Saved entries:
== == ==
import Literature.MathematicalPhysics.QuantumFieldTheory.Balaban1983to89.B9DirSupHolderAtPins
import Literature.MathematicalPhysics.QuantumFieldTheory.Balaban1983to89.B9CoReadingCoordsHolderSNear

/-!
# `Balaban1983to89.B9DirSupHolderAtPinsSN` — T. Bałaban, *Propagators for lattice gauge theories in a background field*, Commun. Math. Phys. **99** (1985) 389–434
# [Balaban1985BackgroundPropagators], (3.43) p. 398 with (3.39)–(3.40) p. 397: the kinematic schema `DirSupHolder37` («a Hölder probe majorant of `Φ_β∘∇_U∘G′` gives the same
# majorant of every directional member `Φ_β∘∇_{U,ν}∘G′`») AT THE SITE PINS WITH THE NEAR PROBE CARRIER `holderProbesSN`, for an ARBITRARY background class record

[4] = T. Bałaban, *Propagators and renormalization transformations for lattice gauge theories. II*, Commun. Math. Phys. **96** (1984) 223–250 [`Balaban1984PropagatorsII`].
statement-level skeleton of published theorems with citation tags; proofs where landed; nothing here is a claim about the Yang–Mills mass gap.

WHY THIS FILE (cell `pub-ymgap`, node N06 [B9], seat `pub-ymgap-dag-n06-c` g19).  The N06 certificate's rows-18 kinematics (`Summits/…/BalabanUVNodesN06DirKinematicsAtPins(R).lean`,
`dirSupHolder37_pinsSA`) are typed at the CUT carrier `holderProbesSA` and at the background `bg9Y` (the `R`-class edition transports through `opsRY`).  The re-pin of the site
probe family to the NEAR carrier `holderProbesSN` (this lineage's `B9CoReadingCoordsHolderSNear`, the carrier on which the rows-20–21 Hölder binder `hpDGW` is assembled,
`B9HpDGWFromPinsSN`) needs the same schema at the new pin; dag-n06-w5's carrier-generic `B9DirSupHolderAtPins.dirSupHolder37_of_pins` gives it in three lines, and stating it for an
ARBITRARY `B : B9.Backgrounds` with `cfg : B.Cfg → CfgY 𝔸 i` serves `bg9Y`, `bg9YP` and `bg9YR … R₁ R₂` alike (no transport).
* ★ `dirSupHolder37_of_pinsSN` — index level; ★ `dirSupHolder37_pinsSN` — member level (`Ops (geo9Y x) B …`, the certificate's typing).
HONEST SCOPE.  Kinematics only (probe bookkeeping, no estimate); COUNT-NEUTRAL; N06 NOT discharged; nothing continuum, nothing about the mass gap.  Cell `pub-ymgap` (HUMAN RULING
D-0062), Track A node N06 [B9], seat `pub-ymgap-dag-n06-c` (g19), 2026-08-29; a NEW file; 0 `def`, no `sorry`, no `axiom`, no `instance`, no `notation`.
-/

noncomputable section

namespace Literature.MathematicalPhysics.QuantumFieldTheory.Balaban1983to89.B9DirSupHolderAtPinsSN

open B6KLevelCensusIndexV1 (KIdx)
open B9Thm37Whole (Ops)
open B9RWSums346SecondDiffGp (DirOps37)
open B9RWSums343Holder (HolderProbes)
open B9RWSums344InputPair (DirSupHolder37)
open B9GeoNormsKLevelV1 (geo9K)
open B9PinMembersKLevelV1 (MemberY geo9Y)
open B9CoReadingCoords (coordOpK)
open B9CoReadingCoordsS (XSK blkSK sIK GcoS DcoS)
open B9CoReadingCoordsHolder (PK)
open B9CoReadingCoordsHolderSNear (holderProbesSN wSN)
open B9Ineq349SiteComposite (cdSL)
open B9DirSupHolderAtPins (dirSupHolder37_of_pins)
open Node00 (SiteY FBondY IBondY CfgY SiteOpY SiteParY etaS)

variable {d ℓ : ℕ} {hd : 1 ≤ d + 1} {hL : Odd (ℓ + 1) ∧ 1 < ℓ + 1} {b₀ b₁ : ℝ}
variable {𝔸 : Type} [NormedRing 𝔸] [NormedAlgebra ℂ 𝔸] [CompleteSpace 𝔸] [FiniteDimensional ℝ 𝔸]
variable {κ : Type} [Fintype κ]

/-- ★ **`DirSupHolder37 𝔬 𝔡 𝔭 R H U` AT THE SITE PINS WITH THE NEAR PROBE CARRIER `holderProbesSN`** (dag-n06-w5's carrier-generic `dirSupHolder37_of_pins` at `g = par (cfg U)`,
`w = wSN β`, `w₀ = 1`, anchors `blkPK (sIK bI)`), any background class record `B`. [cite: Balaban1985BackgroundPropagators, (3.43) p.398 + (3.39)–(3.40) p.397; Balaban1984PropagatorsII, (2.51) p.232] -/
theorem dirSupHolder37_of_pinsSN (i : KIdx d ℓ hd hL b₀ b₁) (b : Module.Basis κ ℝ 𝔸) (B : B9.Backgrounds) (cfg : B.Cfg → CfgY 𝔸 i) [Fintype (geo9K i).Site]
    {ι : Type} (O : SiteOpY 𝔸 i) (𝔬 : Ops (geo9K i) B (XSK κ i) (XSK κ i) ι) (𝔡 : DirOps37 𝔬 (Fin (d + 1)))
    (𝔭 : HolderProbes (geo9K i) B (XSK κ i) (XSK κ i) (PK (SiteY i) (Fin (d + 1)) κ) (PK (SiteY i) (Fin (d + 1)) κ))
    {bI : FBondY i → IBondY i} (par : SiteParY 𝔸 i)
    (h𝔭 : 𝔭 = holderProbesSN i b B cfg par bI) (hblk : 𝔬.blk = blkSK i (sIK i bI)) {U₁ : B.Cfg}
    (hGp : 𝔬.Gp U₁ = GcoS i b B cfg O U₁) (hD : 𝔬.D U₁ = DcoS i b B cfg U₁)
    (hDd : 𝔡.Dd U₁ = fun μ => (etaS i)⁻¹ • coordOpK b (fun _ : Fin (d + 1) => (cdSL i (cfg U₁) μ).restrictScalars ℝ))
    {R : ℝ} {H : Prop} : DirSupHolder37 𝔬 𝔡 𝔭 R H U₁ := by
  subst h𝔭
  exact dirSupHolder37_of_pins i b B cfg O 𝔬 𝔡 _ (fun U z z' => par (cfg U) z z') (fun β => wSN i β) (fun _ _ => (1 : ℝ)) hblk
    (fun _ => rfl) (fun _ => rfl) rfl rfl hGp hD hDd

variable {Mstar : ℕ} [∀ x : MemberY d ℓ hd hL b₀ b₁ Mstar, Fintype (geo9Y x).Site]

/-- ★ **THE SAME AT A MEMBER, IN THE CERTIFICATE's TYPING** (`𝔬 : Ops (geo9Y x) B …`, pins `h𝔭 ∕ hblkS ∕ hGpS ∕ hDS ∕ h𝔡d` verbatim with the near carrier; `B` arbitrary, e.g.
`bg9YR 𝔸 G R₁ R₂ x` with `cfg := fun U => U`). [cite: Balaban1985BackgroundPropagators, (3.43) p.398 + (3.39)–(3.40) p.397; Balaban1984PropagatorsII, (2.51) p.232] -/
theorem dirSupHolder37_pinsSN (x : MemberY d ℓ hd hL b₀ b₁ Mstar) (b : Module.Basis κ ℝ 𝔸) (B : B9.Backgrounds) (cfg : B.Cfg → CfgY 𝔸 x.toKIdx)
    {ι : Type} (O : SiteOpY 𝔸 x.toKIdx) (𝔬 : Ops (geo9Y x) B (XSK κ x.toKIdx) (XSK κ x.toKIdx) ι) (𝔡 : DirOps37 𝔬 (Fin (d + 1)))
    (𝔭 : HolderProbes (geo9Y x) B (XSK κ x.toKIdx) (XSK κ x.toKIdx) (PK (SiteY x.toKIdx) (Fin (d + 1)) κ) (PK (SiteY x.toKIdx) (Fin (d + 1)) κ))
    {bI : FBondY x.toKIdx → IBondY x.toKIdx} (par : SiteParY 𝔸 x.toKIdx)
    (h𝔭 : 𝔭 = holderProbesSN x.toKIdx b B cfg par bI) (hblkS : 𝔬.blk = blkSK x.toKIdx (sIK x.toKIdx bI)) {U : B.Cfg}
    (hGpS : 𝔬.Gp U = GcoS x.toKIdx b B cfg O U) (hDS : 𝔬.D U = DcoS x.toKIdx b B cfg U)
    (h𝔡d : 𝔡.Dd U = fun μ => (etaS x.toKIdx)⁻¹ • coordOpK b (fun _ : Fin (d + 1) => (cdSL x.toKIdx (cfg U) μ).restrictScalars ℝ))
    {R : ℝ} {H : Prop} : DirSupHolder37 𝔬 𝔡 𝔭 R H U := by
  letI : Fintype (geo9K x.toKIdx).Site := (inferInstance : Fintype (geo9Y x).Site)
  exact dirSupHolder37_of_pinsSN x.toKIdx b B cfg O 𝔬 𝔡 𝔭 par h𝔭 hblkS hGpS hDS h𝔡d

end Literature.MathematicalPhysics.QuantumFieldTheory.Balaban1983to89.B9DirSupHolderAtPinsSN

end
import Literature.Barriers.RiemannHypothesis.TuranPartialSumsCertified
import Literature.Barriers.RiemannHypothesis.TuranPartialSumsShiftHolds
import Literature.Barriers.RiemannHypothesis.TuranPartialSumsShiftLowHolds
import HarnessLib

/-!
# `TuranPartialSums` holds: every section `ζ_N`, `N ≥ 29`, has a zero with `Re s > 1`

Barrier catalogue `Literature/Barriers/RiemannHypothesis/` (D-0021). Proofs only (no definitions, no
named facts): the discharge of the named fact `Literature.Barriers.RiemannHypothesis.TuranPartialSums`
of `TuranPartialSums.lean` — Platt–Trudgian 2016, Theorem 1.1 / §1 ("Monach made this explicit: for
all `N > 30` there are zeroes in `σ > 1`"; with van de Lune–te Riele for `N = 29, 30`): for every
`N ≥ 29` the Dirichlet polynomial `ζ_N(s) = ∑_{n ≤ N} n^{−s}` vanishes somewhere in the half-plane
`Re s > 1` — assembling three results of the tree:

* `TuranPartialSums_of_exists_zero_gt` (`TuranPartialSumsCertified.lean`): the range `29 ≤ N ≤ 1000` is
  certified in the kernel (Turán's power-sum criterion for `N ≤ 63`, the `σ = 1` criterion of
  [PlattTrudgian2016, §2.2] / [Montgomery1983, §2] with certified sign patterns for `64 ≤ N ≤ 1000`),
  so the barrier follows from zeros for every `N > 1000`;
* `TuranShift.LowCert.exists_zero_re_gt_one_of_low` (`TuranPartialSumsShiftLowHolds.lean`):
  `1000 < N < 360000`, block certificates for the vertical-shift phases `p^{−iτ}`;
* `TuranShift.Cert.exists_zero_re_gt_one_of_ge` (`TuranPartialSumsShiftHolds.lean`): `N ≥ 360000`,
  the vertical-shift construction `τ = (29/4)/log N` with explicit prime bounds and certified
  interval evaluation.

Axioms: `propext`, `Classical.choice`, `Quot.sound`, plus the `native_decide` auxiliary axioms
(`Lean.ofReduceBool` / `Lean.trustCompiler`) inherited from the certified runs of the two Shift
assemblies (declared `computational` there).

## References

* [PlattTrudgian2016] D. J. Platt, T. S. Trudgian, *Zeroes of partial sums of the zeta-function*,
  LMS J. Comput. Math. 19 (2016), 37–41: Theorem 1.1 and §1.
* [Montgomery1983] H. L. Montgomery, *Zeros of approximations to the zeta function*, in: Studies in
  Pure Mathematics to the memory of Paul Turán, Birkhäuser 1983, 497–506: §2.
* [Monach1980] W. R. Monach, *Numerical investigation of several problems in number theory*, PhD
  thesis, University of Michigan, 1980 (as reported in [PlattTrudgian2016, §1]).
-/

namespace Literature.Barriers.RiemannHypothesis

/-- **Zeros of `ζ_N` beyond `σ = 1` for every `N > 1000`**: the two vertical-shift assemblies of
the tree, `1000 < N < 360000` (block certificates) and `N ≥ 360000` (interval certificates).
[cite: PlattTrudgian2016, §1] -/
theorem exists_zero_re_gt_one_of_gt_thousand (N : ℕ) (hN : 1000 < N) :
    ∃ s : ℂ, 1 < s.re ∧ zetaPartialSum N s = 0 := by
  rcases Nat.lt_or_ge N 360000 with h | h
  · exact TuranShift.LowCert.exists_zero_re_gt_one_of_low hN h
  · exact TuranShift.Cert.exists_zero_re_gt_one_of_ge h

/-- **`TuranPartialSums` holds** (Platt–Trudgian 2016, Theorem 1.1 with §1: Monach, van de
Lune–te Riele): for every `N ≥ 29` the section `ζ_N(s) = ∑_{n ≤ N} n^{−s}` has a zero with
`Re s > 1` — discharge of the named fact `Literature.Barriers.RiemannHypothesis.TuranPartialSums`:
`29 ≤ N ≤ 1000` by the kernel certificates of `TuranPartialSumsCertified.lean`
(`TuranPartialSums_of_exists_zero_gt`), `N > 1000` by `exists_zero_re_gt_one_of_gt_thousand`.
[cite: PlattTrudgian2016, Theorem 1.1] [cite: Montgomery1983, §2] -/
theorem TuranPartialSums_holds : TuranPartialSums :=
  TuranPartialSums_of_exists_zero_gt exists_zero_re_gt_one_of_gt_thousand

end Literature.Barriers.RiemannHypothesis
== == ==
What to produce: Lines from the top of the entries above to the line that contains "WHY THIS FILE" should be set down exactly, please, with both ends kept and nothing added.

Response:
import Literature.MathematicalPhysics.QuantumFieldTheory.Balaban1983to89.B9DirSupHolderAtPins
import Literature.MathematicalPhysics.QuantumFieldTheory.Balaban1983to89.B9CoReadingCoordsHolderSNear

/-!
# `Balaban1983to89.B9DirSupHolderAtPinsSN` — T. Bałaban, *Propagators for lattice gauge theories in a background field*, Commun. Math. Phys. **99** (1985) 389–434
# [Balaban1985BackgroundPropagators], (3.43) p. 398 with (3.39)–(3.40) p. 397: the kinematic schema `DirSupHolder37` («a Hölder probe majorant of `Φ_β∘∇_U∘G′` gives the same
# majorant of every directional member `Φ_β∘∇_{U,ν}∘G′`») AT THE SITE PINS WITH THE NEAR PROBE CARRIER `holderProbesSN`, for an ARBITRARY background class record

[4] = T. Bałaban, *Propagators and renormalization transformations for lattice gauge theories. II*, Commun. Math. Phys. **96** (1984) 223–250 [`Balaban1984PropagatorsII`].
statement-level skeleton of published theorems with citation tags; proofs where landed; nothing here is a claim about the Yang–Mills mass gap.

WHY THIS FILE (cell `pub-ymgap`, node N06 [B9], seat `pub-ymgap-dag-n06-c` g19).  The N06 certificate's rows-18 kinematics (`Summits/…/BalabanUVNodesN06DirKinematicsAtPins(R).lean`,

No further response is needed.